The titles selected for the project mirror the universal character of the collection: It encompasses the literature of the elite (court prints, prints of administrative units, bibliophile private prints, etc.), and likewise so-called popular or everyday literature, among other things novels and collections of stories, musical comedies and theatre plays, almanacs, prophecy books, general encyclopaedias, medical handbooks, religious treatises and training materials for the exams of imperial officials.

Moreover, within the framework of the project various different editions of the Jieziyuan huazhuan芥子園畫傳 ("Manual of the Mustard Seed Garden") and of the Shizhuzhai shuhuapu 十竹斎書画譜 ("A Manual of Calligraphy and Painting from the Ten Bamboo Studio") from the 18th and 19th century were processed. These two works are famous painting manuals and outstanding works of Chinese colour woodblock printing, of which the Bavarian State Library owns a number of very artistic specimens.

Further, also around 40 manuscripts were processed, among them imperial decrees, deeds, memoranda registers, which served as a basis for official historiography, as well as image albums and paintings on so-called pith papers produced in China for export in the 18th and 19th century.

Results

The digitised works will be archived permanently in cooperation with the Leibniz Computing Centre (LRZ), made openly accessible and retrievable in local (OPAC of the Bayerische Staatsbibliothek), national (union catalogue of the Gateway Bayern) and international catalogues (WorldCat, Union Catalog of Chinese Rare Books of the National Central Library, Taipei) and portals (virtual subject library of east and south-east Asia CrossAsia, Europeana) and by using search engines and will be presented at this website in a particularly material-adequate manner:

Many of the manuscript scrolls and leporelli are not only divided into separate individual images, but can also be viewed in one piece with steplessly variable zoom. In a great number of digitised volumes important structural features – i.a. chapter titles or numbering, prefaces and epilogues, images or owners' seals – are captured as entry marks, thus permitting comfortable access to structure and content components of the digitised items. These structural data are incorporated in the search function.

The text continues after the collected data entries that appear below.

import Literature.NumberTheory.Transcendental.KZProductIdeal
import Literature.NumberTheory.Transcendental.KZLogCalculusProofs
import Literature.ModelTheory.ExponentialFields.SemialgebraicSigns
import Literature.NumberTheory.Transcendental.SemialgebraicVolume

/-!
# `NormalFormPrinciple` (stmt-KontsevichZagierPeriods-3869), line `SketchIdeator1` —
# stub `stub_signPresentation`

**Sign presentation of a semialgebraic set.** A `ℚ`-semialgebraic set `A ⊆ ℝᵈ` is
sign-determined by a finite family `F₀` of polynomials over `ℚ`
(`IsSemialgebraic.exists_finset_signDetermined`, Bochnak–Coste–Roy, *Real Algebraic Geometry*
§2.1): membership in `A` only depends on the sign vector `(sign p(x))_{p ∈ F₀}`. Discarding the
zero polynomial (whose sign is identically `0`) gives a family `F` of nonzero polynomials still
sign-determining `A`. The STRICT sign cells `C_ε = {x | sign p(x) = ε p, p ∈ F}` with
`ε p ∈ {−1, +1}` are pairwise disjoint, and each is either contained in `A` or disjoint from
it; we let `S` be the (finite) set of strict sign vectors whose cell is contained in `A`. A point
of `A` outside `⋃_{ε ∈ S} C_ε` has `p(x) = 0` for some `p ∈ F`, so the defect
`A \ ⋃_{ε ∈ S} C_ε` lies in the finite union of the zero sets of the nonzero polynomials of
`F`, which is Lebesgue-null (`volume_setOf_aeval_eq_zero`, Caron–Traynor). This is the geometric
input of the reduction engine `stub_volumePiBox` of the line (Kontsevich–Zagier 2001, §1.2:
every period is a difference of volumes of bounded semialgebraic sets, cut into sign cells).
-/

noncomputable section

open MeasureTheory Set
open Literature.NumberTheory.Transcendental Literature.NumberTheory.Transcendental.KZ
open Literature.ModelTheory.ExponentialFields (IsSemialgebraic)

namespace Summit.KontsevichZagierPeriods.HurwitzMicroSectors.NormalFormPrinciple.PiBox

namespace stub_signPresentationAux

open Literature.ModelTheory.ExponentialFields (SignDetermined)

variable {d : ℕ}

/-- Discarding the zero polynomial keeps a family sign-determining: the sign of the zero
polynomial is `0` at every point. [folklore] -/
theorem signDetermined_filter_ne_zero [DecidableEq (MvPolynomial (Fin d) ℚ)]
    {F₀ : Finset (MvPolynomial (Fin d) ℚ)} {A : Set (Fin d → ℝ)}
    (hF₀ : SignDetermined F₀ A) :
    SignDetermined (F₀.filter (· ≠ 0)) A := by
  intro x y hxy
  refine hF₀ x y fun p hp => ?_
  by_cases hp0 : p = 0
  · subst hp0
    simp only [map_zero]
  · exact hxy p (Finset.mem_filter.2 ⟨hp, hp0⟩)

/-- A finite union of zero sets of nonzero polynomials over `ℚ` is Lebesgue-null.
[cite: CaronTraynor2005, Theorem (p. 1)] -/
theorem volume_biUnion_setOf_aeval_eq_zero (F : Finset (MvPolynomial (Fin d) ℚ))
    (hF : ∀ p ∈ F, p ≠ 0) :
    volume (⋃ p ∈ F, {x : Fin d → ℝ | MvPolynomial.aeval x p = 0}) = 0 := by
  refine (measure_biUnion_null_iff F.countable_toSet).2 fun p hp => ?_
  refine volume_setOf_aeval_eq_zero p fun h => hF p hp ?_
  refine MvPolynomial.map_injective (algebraMap ℚ ℝ) (algebraMap ℚ ℝ).injective ?_
  rw [h, map_zero]

/-- If `F` sign-determines `A`, the sign cell of a point `x ∈ A` is contained in `A`.
[folklore] -/
theorem setOf_sign_eq_subset {F : Finset (MvPolynomial (Fin d) ℚ)} {A : Set (Fin d → ℝ)}
    (hF : SignDetermined F A) {x : Fin d → ℝ} (hx : x ∈ A) :
    {y : Fin d → ℝ | ∀ p : F,
      SignType.sign (MvPolynomial.aeval y (p : MvPolynomial (Fin d) ℚ)) =
        SignType.sign (MvPolynomial.aeval x (p : MvPolynomial (Fin d) ℚ))} ⊆ A :=
  fun y hy => (hF y x fun p hp => hy ⟨p, hp⟩).2 hx

end stub_signPresentationAux

open stub_signPresentationAux in
/-- **Sign presentation of a semialgebraic set**: a `ℚ`-semialgebraic `A ⊆ ℝᵈ` is
sign-determined by a finite family `F` of polynomials
(`IsSemialgebraic.exists_finset_signDetermined`, BCR §2.1), so it is the disjoint union of the
STRICT sign cells `{x | sign p(x) = ε p, p ∈ F}` (`ε p ≠ 0`) it contains, up to the null set
`⋃_{p ∈ F, p ≠ 0} {p = 0}` (`volume_setOf_aeval_eq_zero`).
[cite: BochnakCosteRoy1998, Prop. 2.1.8] -/
theorem stub_signPresentation :
    ∀ (d : ℕ) (A : Set (Fin d → ℝ)), IsSemialgebraic ℚ A →
    ∃ (F : Finset (MvPolynomial (Fin d) ℚ)) (S : Finset (F → SignType)),
      (∀ ε ∈ S, ∀ p : F, ε p ≠ 0) ∧
      (∀ ε ∈ S, {x | ∀ p : F, SignType.sign (MvPolynomial.aeval x (p : MvPolynomial (Fin d) ℚ)) = ε p} ⊆ A) ∧
      volume (A \ ⋃ ε ∈ S,
        {x | ∀ p : F, SignType.sign (MvPolynomial.aeval x (p : MvPolynomial (Fin d) ℚ)) = ε p}) = 0 := by
  classical
  intro d A hA
  obtain ⟨F₀, hF₀⟩ := hA.exists_finset_signDetermined
  set F : Finset (MvPolynomial (Fin d) ℚ) := F₀.filter (· ≠ 0) with hFdef
  have hF : Literature.ModelTheory.ExponentialFields.SignDetermined F A :=
    signDetermined_filter_ne_zero hF₀
  have hFne : ∀ p ∈ F, p ≠ 0 := fun p hp => (Finset.mem_filter.1 hp).2
  set S : Finset (F → SignType) := Finset.univ.filter fun ε =>
    (∀ p : F, ε p ≠ 0) ∧
      {x | ∀ p : F,
        SignType.sign (MvPolynomial.aeval x (p : MvPolynomial (Fin d) ℚ)) = ε p} ⊆ A
    with hSdef
  refine ⟨F, S, fun ε hε => (Finset.mem_filter.1 hε).2.1,
    fun ε hε => (Finset.mem_filter.1 hε).2.2, ?_⟩
  refine measure_mono_null (fun x hx => ?_) (volume_biUnion_setOf_aeval_eq_zero F hFne)
  obtain ⟨hxA, hxU⟩ := hx
  by_contra hxZ
  apply hxU
  -- all the `p ∈ F` are nonvanishing at `x`: its strict sign cell is a `C_ε` with `ε ∈ S`
  have hx0 : ∀ p : F, MvPolynomial.aeval x (p : MvPolynomial (Fin d) ℚ) ≠ 0 := fun p h =>
    hxZ (mem_iUnion₂.2 ⟨(p : MvPolynomial (Fin d) ℚ), p.2, h⟩)
  refine mem_iUnion₂.2
    ⟨fun p : F => SignType.sign (MvPolynomial.aeval x (p : MvPolynomial (Fin d) ℚ)),
      Finset.mem_filter.2 ⟨Finset.mem_univ _, fun p => ?_, setOf_sign_eq_subset hF hxA⟩,
      fun p => rfl⟩
  rw [Ne, sign_eq_zero_iff]
  exact hx0 p

end Summit.KontsevichZagierPeriods.HurwitzMicroSectors.NormalFormPrinciple.PiBox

Digitisation in cooperation with Google

Since 2013 this website also contains digital copies of Chinese and Japanese prints of the 17th to the 19th century, which were produced within the framework of the public-private partnership between the Bavarian State Library and Google: A total of around one million volumes of the Bavarian State Library were scanned by Google, among them around 15,000 Chinese and around 2,000 Japanese volumes.

Since the end of the year 2017 the majority of the printed, copyright-free Chinese collection (publication year before 1870) of the Bavarian State Libray, a substantial number of Chinese manuscripts, a large portion of the copyright-free Japanese collection as well as a certain number of Corean titles have been available online for browsing page by page. Thus one of the most extensive collections of Chinese rare books in Europe is freely available to users worldwide. Altogether more than 2 million images are presented via this website.